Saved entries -
------------------------------
/-!
# `NormalFormPrinciple` (stmt-KontsevichZagierPeriods-3869), line `SketchIdeator1` —
# leaf `stub_boxRigidity`, dilogarithm layer: the upper triangle and the rectangle (rule 2)

Pure proof file (registered sub-goal `upper_and_rect` of the layer `Dilog`, lead seat c9;
`--supports` the crux). In the scissors proof of Euler's reflection formula
`Li₂(z) + Li₂(1 − z) + log z · log(1 − z) = ζ(2)` inside the Kontsevich–Zagier calculus, the
`ζ(2)`-simplex `{0 < t₁ < t₀ < 1}` with integrand `f(t) = 1/(t₀(1 − t₁))` is cut at height `z`
into a lower triangle, an UPPER triangle `{z < t₁ < t₀ < 1}` and a RECTANGLE
`{0 < t₁ < z < t₀ < 1} = (z,1) × (0,z)`. This file identifies the last two pieces with standard
pieces, each by ONE affine change of variables (rule (2) of the calculus: a single element of
`KZ.changeOfVariablesRel`):

* the point reflection `ρ(t) = (1 − t₁, 1 − t₀)` — a `ℚ`-polynomial involution of `ℝ²` with
  `|det Dρ| = 1` and `f ∘ ρ = f` — carries the lower triangle `{0 < t₁ < t₀ < 1 − z}` onto the
  upper triangle `{z < t₁ < t₀ < 1}` (`uar_exists_reflection`, `uar_upper_mem_relations`);
* for real algebraic `a > 1` and `z = 1/a`, the affine chart `Φ(x) = (z + (1 − z)x₀, z − z x₁)`
  of the open unit box `(0,1)²` (`|det DΦ| = z(1 − z)`) carries the log-product box
  `[(0,1)², 1/((1/(a − 1) + x₀)((a − 1) + x₁))]` onto the rectangle
  `[{0 < t₁ < z < t₀ < 1}, f]` (`uar_exists_rectChart`, `uar_rect_pullback`,
  `uar_rect_mem_relations`).

Pattern of `AlgLevelTwo.lt2_exists_squaresChart` / `AlgLevelTwo.levelTwo_squares` (seat c8): the
charts and their (constant) derivatives are written out inside the proofs, so that the file is a
pure proof file.

References: M. Kontsevich, D. Zagier, *Periods* (2001), §1.1–1.2, rule (2). No definitions are
introduced.
-/

noncomputable section

open MeasureTheory Set
open Literature.NumberTheory.Transcendental Literature.NumberTheory.Transcendental.KZ
open Literature.ModelTheory.ExponentialFields (IsSemialgebraic)

namespace Summit.KontsevichZagierPeriods.HurwitzMicroSectors.NormalFormPrinciple.PiBox.Dilog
------------------------------
Work required -
When you reach the line holding "carries the lower" in the records above, begin reproducing exactly, stop after the line holding "onto the rectangle", and output nothing else.

Output below -
  `|det Dρ| = 1` and `f ∘ ρ = f` — carries the lower triangle `{0 < t₁ < t₀ < 1 − z}` onto the
  upper triangle `{z < t₁ < t₀ < 1}` (`uar_exists_reflection`, `uar_upper_mem_relations`);
* for real algebraic `a > 1` and `z = 1/a`, the affine chart `Φ(x) = (z + (1 − z)x₀, z − z x₁)`
  of the open unit box `(0,1)²` (`|det DΦ| = z(1 − z)`) carries the log-product box
  `[(0,1)², 1/((1/(a − 1) + x₀)((a − 1) + x₁))]` onto the rectangle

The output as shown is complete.